# Accepting open GrubHub Block after block already started



## 5000watts (Nov 29, 2017)

I just got a text from GrubHub starting that some blocks have opened up. All but one of the blocks being offered have already started, as in some blocks having 4:00 or 4:30 start times (posting this at 4:53 EST). While I don't plan on going out today, in the future if I decided to accept a block that already started, would I be penalized for not being in the boundaries when I hit accept? I live about 15 minutes from the border of the boundaries, and I'm sure that if I had waited until I actually got there before I hit accept the blocks would already be gone.


----------



## columbuscatlady (Jun 20, 2017)

5000watts said:


> I just got a text from GrubHub starting that some blocks have opened up. All but one of the blocks being offered have already started, as in some blocks having 4:00 or 4:30 start times (posting this at 4:53 EST). While I don't plan on going out today, in the future if I decided to accept a block that already started, would I be penalized for not being in the boundaries when I hit accept? I live about 15 minutes from the border of the boundaries, and I'm sure that if I had waited until I actually got there before I hit accept the blocks would already be gone.

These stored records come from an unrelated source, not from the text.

/-- Phase of a last-block Majorana on an appended label: the parity sign of the left half times the
four-qubit phase. [folklore] -/
theorem majPhase_natAdd {b : ℕ} (k : Fin 4) (β : Bool) (w : QReg b) (x : QReg 4) :
    majPhase (Fin.natAdd b k) β (Fin.append w x) = bsign w * majPhase k β x := by
  unfold majPhase bsign
  rw [Fin.append_right, Fin.prod_univ_add]
  have h1 : ∏ i' : Fin b, (if (Fin.castAdd 4 i' : Fin (b + 4)) < Fin.natAdd b k ∧
      Fin.append w x (Fin.castAdd 4 i') = true then (-1 : ℂ) else 1) =
      ∏ i' : Fin b, (if w i' = true then (-1 : ℂ) else 1) := by
    refine Finset.prod_congr rfl fun i' _ => ?_
    have : (Fin.castAdd 4 i' : Fin (b + 4)) < Fin.natAdd b k := by
      rw [Fin.lt_def]; simp; omega
    rw [Fin.append_left]; simp [this]
  have h2 : ∏ k' : Fin 4, (if (Fin.natAdd b k' : Fin (b + 4)) < Fin.natAdd b k ∧
      Fin.append w x (Fin.natAdd b k') = true then (-1 : ℂ) else 1) =
      ∏ k' : Fin 4, (if k' < k ∧ x k' = true then (-1 : ℂ) else 1) := by
    refine Finset.prod_congr rfl fun k' _ => ?_
    rw [Fin.append_right]
    have : ((Fin.natAdd b k' : Fin (b + 4)) < Fin.natAdd b k) ↔ k' < k := Fin.natAdd_lt_natAdd_iff b
    simp only [this]
  rw [h1, h2]
  ring

/-- **A left-half Majorana acts on the conditional vector.** [folklore] -/
theorem majorana_castAdd_mulVec_append {b : ℕ} (G : QReg (b + 4) → ℂ) (i : Fin b) (β : Bool)
    (w : QReg b) (x : QReg 4) :
    (majorana (b + 4) (Fin.castAdd 4 i) β *ᵥ G) (Fin.append w x) = (majorana b i β *ᵥ cond4 G x) w := by
  rw [majorana_mulVec_apply, majorana_mulVec_apply, majPhase_castAdd, Fin.append_left,
    update_append_castAdd]
  rfl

You only get penalized in the sense that your acceptance rate is going to be less than 100% if you decline what is sent to you. You only should accept blocks if you are going to work them. You know that you can turn on the app anytime now, you don't have to be scheduled on a block to work it but you will be responsible for the acceptance rate.


----------



## Ted L. (Jun 8, 2017)

I've never been penalized for being outside the region. I've gotten notifications to go to my region but I think those are just app generated.

Once you accept a block go online immediately to keep your attendance rate up.


----------



## columbuscatlady (Jun 20, 2017)

Ted L. said:


> I've never been penalized for being outside the region. I've gotten notifications to go to my region but I think those are just app generated.
> 
> Once you accept a block go online immediately to keep your attendance rate up.

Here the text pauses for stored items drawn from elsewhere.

import Summits.AtomisticToContinuum.HydrodynamicLimit.Theorems.RelayRaceLocalityNearConstantShortTimeHLGoodEventPackage
import Summits.AtomisticToContinuum.HydrodynamicLimit.Theorems.RelayRaceLocalityNearConstantShortTimeHLExpCapDefs
import Summits.AtomisticToContinuum.HydrodynamicLimit.Theorems.RelayRaceLocalityNearConstantShortTimeHLTrueLawClosureDefs
import HarnessLib

/-!
# Crux `NearConstantShortTimeHL` (stmt-AtomisticToContinuum-12502), line `small-tilt-domination`, skeleton v25 "TL" (lead c10):
# `stub_goodEventPackageTL` — the good events from `P`-smallness of the closure-defect events (no event import)

Support file (`--supports stmt-AtomisticToContinuum-12502`). Skeleton v25 drops the equilibrium event import
`P N S ≤ e^{aI n} G N S` together with the `G`-exponential smallness of the closure-defect events (hypotheses `G, aI, c₀, hImp,
hKmom, hKen` of the landed `good_event_packagePX`, `…GoodEventPackagePX`) and types the two closure inputs ALONG THE TRUE LAW `P`:
for every cap level `K > 0`, window `[s, s + τ] ⊆ [0, t]`, normalised smooth test and `δ > 0`,
`Tendsto (fun N => P N {packing cap ∧ integrated exponential cap K on the window ∧ δ < |windowed closure defect|}) atTop (nhds 0)`
(hypotheses `hPmom` / `hPen` of `DynamicTheoremTL`, `…TrueLawClosureDefs`). This file re-proves level 1a of the Grönwall assembly in
that currency: the landed `good_event_packagePX` VERBATIM — cap levels `Kc i := 2 (C₄ + 1)(i + 1)`, horizon `T'`, smooth log-profile
rows, `C¹` constant `Λ` and moduli radii, the admissible normalised tests on the windows `[0, (j+1)t/i]` and the cells
`[jt/i, (j+1)t/i]` (`xx_window`, `xx_cell`, `xx_rowTest_admissible`, `xx_weightedRowTest_admissible`), the `4i` closure-defect events
`E i q N` — with the `G`-smallness `hEsmall` REPLACED by the `P`-smallness `P N (E i q N) → 0` for each fixed grid index (read off
`hPmom` / `hPen`; the window bound `s + τ ≤ t` is the last conjunct of `xx_window` / `xx_cell` at the right endpoint), fed to the
generic extraction `exists_goodEvents_of_tendsto` (`…TrueLawClosureDefs`) in place of `exists_goodEvents_of_importI`; step (3)
(unpacking on the good event: caps on `[0, t]`, defect bounds by avoidance + linearity, `intExpCapOn_mono`) is unchanged. Same
conclusion as `good_event_packagePX`, so the dynamic theorem `stub_dynamicTL` (`…DynamicTL`) is the landed proof of `stub_dynamicPX`
over this package.
References: H.-T. Yau, Lett. Math. Phys. 22 (1991) §2; C. Kipnis – C. Landim, Scaling Limits of Interacting Particle Systems (1999)
Ch. 6 §1.
-/

noncomputable section

namespace Summit.AtomisticToContinuum.HydrodynamicLimit.Theorems.NearConstantShortTimeHL

open scoped BigOperators ENNReal
open MeasureTheory Set Filter Topology
open Literature.MathematicalPhysics.KineticTheory Literature.Analysis.FluidPDE Literature.Analysis.FunctionSpaces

You are not penalized for being outside the area the thing is do you get any orders?


----------



## Ted L. (Jun 8, 2017)

Never got a ping while outside the region. It's unlikely for me to be the closest available driver.

If you stay offline (IIRC for 10 minutes) they'll mark you as absent and take away the block.


----------



## columbuscatlady (Jun 20, 2017)

So there you have it. If you don't get pings outside of the area then you are absent and it will count against you as a missed block.

I have always been skeptical about the "closet" driver thing. I have been pinged for some stuff so far from where I am that there is no way I was the closet driver. I learned to ignore them.


----------